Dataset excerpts

※

import Summits.QuantumFields.QCD.Theorems.SpectralDefectExtinctionWindowExtinctionStubFluxTemplateHalfSpectral
import Summits.QuantumFields.QCD.Theorems.SpectralDefectExtinctionWindowExtinctionStubFluxTemplateHalfCycle
import HarnessLib

/-!
# Coercivity of the Wilson form near the centre-flux box template
# (stub `stub_fluxTemplateHalf`, part 3 of 3: registered fragment `stub_fluxTemplateHalf_coercive`)

Helper file for stub `stub_fluxTemplateHalf` (S5b-m) of line `free-volume-heavy-witness` (reshape r3)
of crux `Summit.QuantumFields.QCD.Theses.SpectralDefectExtinction.WindowExtinction`
(item stmt-QuantumFields-8964).  Tree vocabulary only (`wilsonDirac`, `box`, `Torus.proj`,
`GaugeConfig`); parts 1–2 are `…StubFluxTemplateHalfCycle.lean` (the magnetic four-cycle bound
`stub_fluxTemplateHalf_cycle`, the link perturbation `fluxHalf_edge_bound`) and
`…StubFluxTemplateHalfSpectral.lean` (`fluxHalf_re_form_wilsonDirac_eq`, the box embedding lemmas,
the chiral min–max `stub_fluxTemplateHalf_spectral`).

* `fluxHalf_sum_shift`: a sum over `{-R-D,…,R+D}⁴` of a shift (sup-norm `≤ D`) of a function supported
  in `{-R,…,R}⁴` is the plain sum over the box (`finsum` reindexing along `Equiv.addRight`).
* `fluxHalf_plane_bound`: **plaquette-cycle decomposition in one plane.**  For a colour–spinor field
  `φ` on `ℤ⁴` supported in the box, trivial phases on the `μ`-links and unit scalar phases `u` on the
  `ν`-links with `u(y+e_μ) ū(y) = ω = -1/2 + i√3/2` (every `(μ,ν)`-plaquette has holonomy `ω`), the
  hopping form of the plane is `≤ √3‖φ‖²`: summing the four-cycle bound of part 1 over all plaquettes
  based in the bigger box counts every link term exactly twice and every site mass four times
  (boundary plaquettes are partial cycles with zero corner vectors).
* `fluxHalf_model_bound`: with links entrywise within `η` of the centre-flux template
  (`V₀ ≈ 1`, `V₁(y) ≈ ω^{y₀+R}`, `V₂ ≈ 1`, `V₃(y) ≈ ω^{y₂+R}`) the total hopping form on `ℤ⁴` is
  `≤ (2√3 + 12η)‖φ‖²` (planes `(0,1)` and `(2,3)`; `3η` per link from `fluxHalf_edge_bound`).
* `stub_fluxTemplateHalf_coercive` (registered): on the torus of side `n > 2R+1`, for spinors `ψ`
  supported on the image of the box `c + {-R,…,R}⁴` and links of `U` over the box within `η` of the
  template, `(m + 4 − 2√3 − 12η)‖ψ‖² ≤ Re⟨ψ, D_W(U,m,1)ψ⟩` (`√3` abstracted as `s > 0`, `s² = 3`):
  pull back along the box embedding and apply the model bound to
  `Re⟨ψ, D_W ψ⟩ = (m+4)‖ψ‖² − Σ_μ H_μ`.
-/

noncomputable section

namespace Summit.QuantumFields.QCD.Cruxes.WindowExtinction.FreeVolumeHeavyWitness

open Matrix MeasureTheory
open Literature.MathematicalPhysics Literature.MathematicalPhysics.QuantumLattice
  Literature.MathematicalPhysics.QuantumFieldTheory Literature.Probability.LatticeModels
open Summit.QuantumFields.QCD.Theorems.ExtinctionBuildsQCD.Negative
open scoped BigOperators Classical ComplexConjugate

/-! ## Shifted sums of box-supported functions on `ℤ⁴` -/

/-- A sum over the bigger box `{-R-D,…,R+D}⁴` of a shift (by a vector of sup-norm `≤ D`) of a
function supported in the box `{-R,…,R}⁴` is the sum of the function over the box. -/
theorem fluxHalf_sum_shift {R D : ℕ} (g : (Fin 4 → ℤ) → ℝ) (hg : ∀ y, y ∉ box 4 R → g y = 0)
    (v : Fin 4 → ℤ) (hv : ∀ k, |v k| ≤ D) :
    ∑ y ∈ box 4 (R + D), g (y + v) = ∑ y ∈ box 4 R, g y := by
  have h1 : (Function.support fun y => g (y + v)) ⊆ ↑(box 4 (R + D)) := by
    intro y hy
    rw [Function.mem_support] at hy
    have hyv : y + v ∈ box 4 R := by
      by_contra h
      exact hy (hg _ h)
    rw [Finset.mem_coe, mem_box]
    intro k
    have h2 := (mem_box.1 hyv) k
    have h3 := hv k
    rw [abs_le] at h3
    simp only [Pi.add_apply] at h2
    push_cast
    constructor <;> omega
  have h2 : Function.support g ⊆ ↑(box 4 R) := by
    intro y hy
    rw [Function.mem_support] at hy
    rw [Finset.mem_coe]
    by_contra h
    exact hy (hg _ h)
  rw [← finsum_eq_sum_of_support_subset _ h1, ← finsum_eq_sum_of_support_subset _ h2]
  exact finsum_comp_equiv (Equiv.addRight v)

/-! ## The magnetic bound in one plane (plaquette-cycle decomposition) -/

/-- **Plaquette-cycle decomposition in one plane.**  For a colour–spinor field `φ` on `ℤ⁴` supported
in the box, unit scalar phases `u` on the `ν`-links with `u(y + e_μ) ū(y) = ω` (every
`(μ, ν)`-plaquette has holonomy `ω = e^{2πi/3}`) and trivial phases on the `μ`-links, the hopping
form of the plane is at most `√3 ‖φ‖²`: each link lies in exactly two plaquettes of the plane, and
each plaquette four-cycle is bounded by `stub_fluxTemplateHalf_cycle`. -/
theorem fluxHalf_plane_bound {R : ℕ} (s : ℝ) (hs : s * s = 3) (hs0 : 0 < s)
    (φ : (Fin 4 → ℤ) → (Fin 3 × Fin 4 → ℂ)) (hφ : ∀ y, y ∉ box 4 R → φ y = 0)
    (μ ν : Fin 4) (u : (Fin 4 → ℤ) → ℂ) (hu1 : ∀ y, Complex.normSq (u y) = 1)
    (hhol : ∀ y, u (y + Pi.single μ 1) * conj (u y) = (⟨-1 / 2, s / 2⟩ : ℂ)) :
    ∑ y ∈ box 4 R, ((1 : ℂ) * (star (φ y) ⬝ᵥ φ (y + Pi.single μ 1))).re +
        ∑ y ∈ box 4 R, (u y * (star (φ y) ⬝ᵥ φ (y + Pi.single ν 1))).re ≤
      s * ∑ y ∈ box 4 R, ∑ q, ‖φ y q‖ ^ 2 := by
  set eμ : Fin 4 → ℤ := Pi.single μ 1 with heμ
  set eν : Fin 4 → ℤ := Pi.single ν 1 with heν
  set f0 : (Fin 4 → ℤ) → ℝ := fun y => ((1 : ℂ) * (star (φ y) ⬝ᵥ φ (y + eμ))).re with hf0
  set f1 : (Fin 4 → ℤ) → ℝ := fun y => (u y * (star (φ y) ⬝ᵥ φ (y + eν))).re with hf1
  set M : (Fin 4 → ℤ) → ℝ := fun y => ∑ q, ‖φ y q‖ ^ 2 with hM
  have hf0z : ∀ y, y ∉ box 4 R → f0 y = 0 := fun y hy => by
    simp only [hf0, hφ y hy, star_zero, zero_dotProduct, mul_zero, Complex.zero_re]
  have hf1z : ∀ y, y ∉ box 4 R → f1 y = 0 := fun y hy => by
    simp only [hf1, hφ y hy, star_zero, zero_dotProduct, mul_zero, Complex.zero_re]
  have hMz : ∀ y, y ∉ box 4 R → M y = 0 := fun y hy => by
    simp only [hM, hφ y hy, Pi.zero_apply, norm_zero]
    simp
  have hcomm : ∀ y : Fin 4 → ℤ, y + eν + eμ = y + eμ + eν := fun y => add_right_comm _ _ _
  -- bounds on single unit vectors
  have he1 : ∀ (κ : Fin 4) (k : Fin 4), |(Pi.single κ (1 : ℤ) : Fin 4 → ℤ) k| ≤ (2 : ℕ) := by
    intro κ k
    by_cases hk : k = κ
    · subst hk; simp
    · simp [hk]
  have he2 : ∀ k : Fin 4, |(eμ + eν) k| ≤ (2 : ℕ) := by
    intro k
    have h1 : |eμ k| ≤ 1 := by
      by_cases hk : k = μ
      · subst hk; simp [heμ]
      · simp [heμ, hk]
    have h2 : |eν k| ≤ 1 := by
      by_cases hk : k = ν
      · subst hk; simp [heν]
      · simp [heν, hk]
    rw [Pi.add_apply]
    refine (abs_add_le _ _).trans ?_
    push_cast
    linarith
  have he0 : ∀ k : Fin 4, |(0 : Fin 4 → ℤ) k| ≤ (2 : ℕ) := fun k => by simp
  -- the plaquette four-cycles, summed over the big box
  have hcyc : ∀ y : Fin 4 → ℤ,
      2 * (f0 y + f1 (y + eμ) + f0 (y + eν) + f1 y) ≤
        s * (M y + M (y + eμ) + M (y + eμ + eν) + M (y + eν)) := by
    intro y
    have key := stub_fluxTemplateHalf_cycle s hs hs0 (φ y) (φ (y + eμ)) (φ (y + eμ + eν)) (φ (y + eν))
      1 (u (y + eμ)) 1 (u y) (by simp) (hu1 _) (by simp)
      (by rw [one_mul, map_one, mul_one]; exact hhol y)
    have hre : (1 * (star (φ y) ⬝ᵥ φ (y + eμ)) + u (y + eμ) * (star (φ (y + eμ)) ⬝ᵥ φ (y + eμ + eν)) +
        1 * (star (φ (y + eν)) ⬝ᵥ φ (y + eμ + eν)) + u y * (star (φ y) ⬝ᵥ φ (y + eν))).re =
        f0 y + f1 (y + eμ) + f0 (y + eν) + f1 y := by
      simp only [Complex.add_re, hf0, hf1, hcomm]
    rw [hre] at key
    exact key
  have hsum := Finset.sum_le_sum fun y (_ : y ∈ box 4 (R + 2)) => hcyc y
  rw [← Finset.mul_sum, ← Finset.mul_sum] at hsum
  simp only [Finset.sum_add_distrib] at hsum
  -- identify the shifted sums
  have s1 : ∑ y ∈ box 4 (R + 2), f0 y = ∑ y ∈ box 4 R, f0 y := by
    simpa using fluxHalf_sum_shift f0 hf0z 0 he0
  have s2 : ∑ y ∈ box 4 (R + 2), f1 (y + eμ) = ∑ y ∈ box 4 R, f1 y :=
    fluxHalf_sum_shift f1 hf1z eμ (he1 μ)
  have s3 : ∑ y ∈ box 4 (R + 2), f0 (y + eν) = ∑ y ∈ box 4 R, f0 y :=
    fluxHalf_sum_shift f0 hf0z eν (he1 ν)
  have s4 : ∑ y ∈ box 4 (R + 2), f1 y = ∑ y ∈ box 4 R, f1 y := by
    simpa using fluxHalf_sum_shift f1 hf1z 0 he0
  have m1 : ∑ y ∈ box 4 (R + 2), M y = ∑ y ∈ box 4 R, M y := by
    simpa using fluxHalf_sum_shift M hMz 0 he0
  have m2 : ∑ y ∈ box 4 (R + 2), M (y + eμ) = ∑ y ∈ box 4 R, M y :=
    fluxHalf_sum_shift M hMz eμ (he1 μ)
  have m3 : ∑ y ∈ box 4 (R + 2), M (y + eμ + eν) = ∑ y ∈ box 4 R, M y := by
    have := fluxHalf_sum_shift M hMz (eμ + eν) he2
    simpa only [add_assoc] using this
  have m4 : ∑ y ∈ box 4 (R + 2), M (y + eν) = ∑ y ∈ box 4 R, M y :=
    fluxHalf_sum_shift M hMz eν (he1 ν)
  rw [s1, s2, s3, s4, m1, m2, m3, m4] at hsum
  have hMnn : 0 ≤ ∑ y ∈ box 4 R, M y :=
    Finset.sum_nonneg fun y _ => Finset.sum_nonneg fun q _ => by positivity
  change ∑ y ∈ box 4 R, f0 y + ∑ y ∈ box 4 R, f1 y ≤ s * ∑ y ∈ box 4 R, M y
  nlinarith

/-! ## The model bound on `ℤ⁴`: all four hopping forms near the centre-flux template -/

/-- Arithmetic of the centre phase `ω = -1/2 + i√3/2`: `|ω| = 1`. -/
theorem fluxHalf_normSq_omega (s : ℝ) (hs : s * s = 3) : Complex.normSq (⟨-1 / 2, s / 2⟩ : ℂ) = 1 := by
  rw [Complex.normSq_mk]
  nlinarith

/-- `ω^{k+1} · conj(ω^k) = ω` for the unit complex number `ω`. -/
theorem fluxHalf_zpow_succ_mul_conj (ω : ℂ) (hω : Complex.normSq ω = 1) (k : ℤ) :
    ω ^ (k + 1) * conj (ω ^ k) = ω := by
  have hω0 : ω ≠ 0 := fun h => by simp [h] at hω
  have hc : conj ω = ω⁻¹ := by
    rw [Complex.inv_def, hω]
    simp
  rw [map_zpow₀, hc, _root_.inv_zpow', _root_.zpow_neg, zpow_add_one₀ hω0, mul_comm (ω ^ k) ω, mul_assoc,
    mul_inv_cancel₀ (zpow_ne_zero k hω0), mul_one]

※

• **ACTION ITEM**: Your answer should consist of the lines from the line with "set M : (Fin" to the line with "have hf1z : ∀" above, repeated exactly, both ends included.

• **OUTPUT OF THE TASK**:
  set M : (Fin 4 → ℤ) → ℝ := fun y => ∑ q, ‖φ y q‖ ^ 2 with hM
  have hf0z : ∀ y, y ∉ box 4 R → f0 y = 0 := fun y hy => by
    simp only [hf0, hφ y hy, star_zero, zero_dotProduct, mul_zero, Complex.zero_re]
  have hf1z : ∀ y, y ∉ box 4 R → f1 y = 0 := fun y hy => by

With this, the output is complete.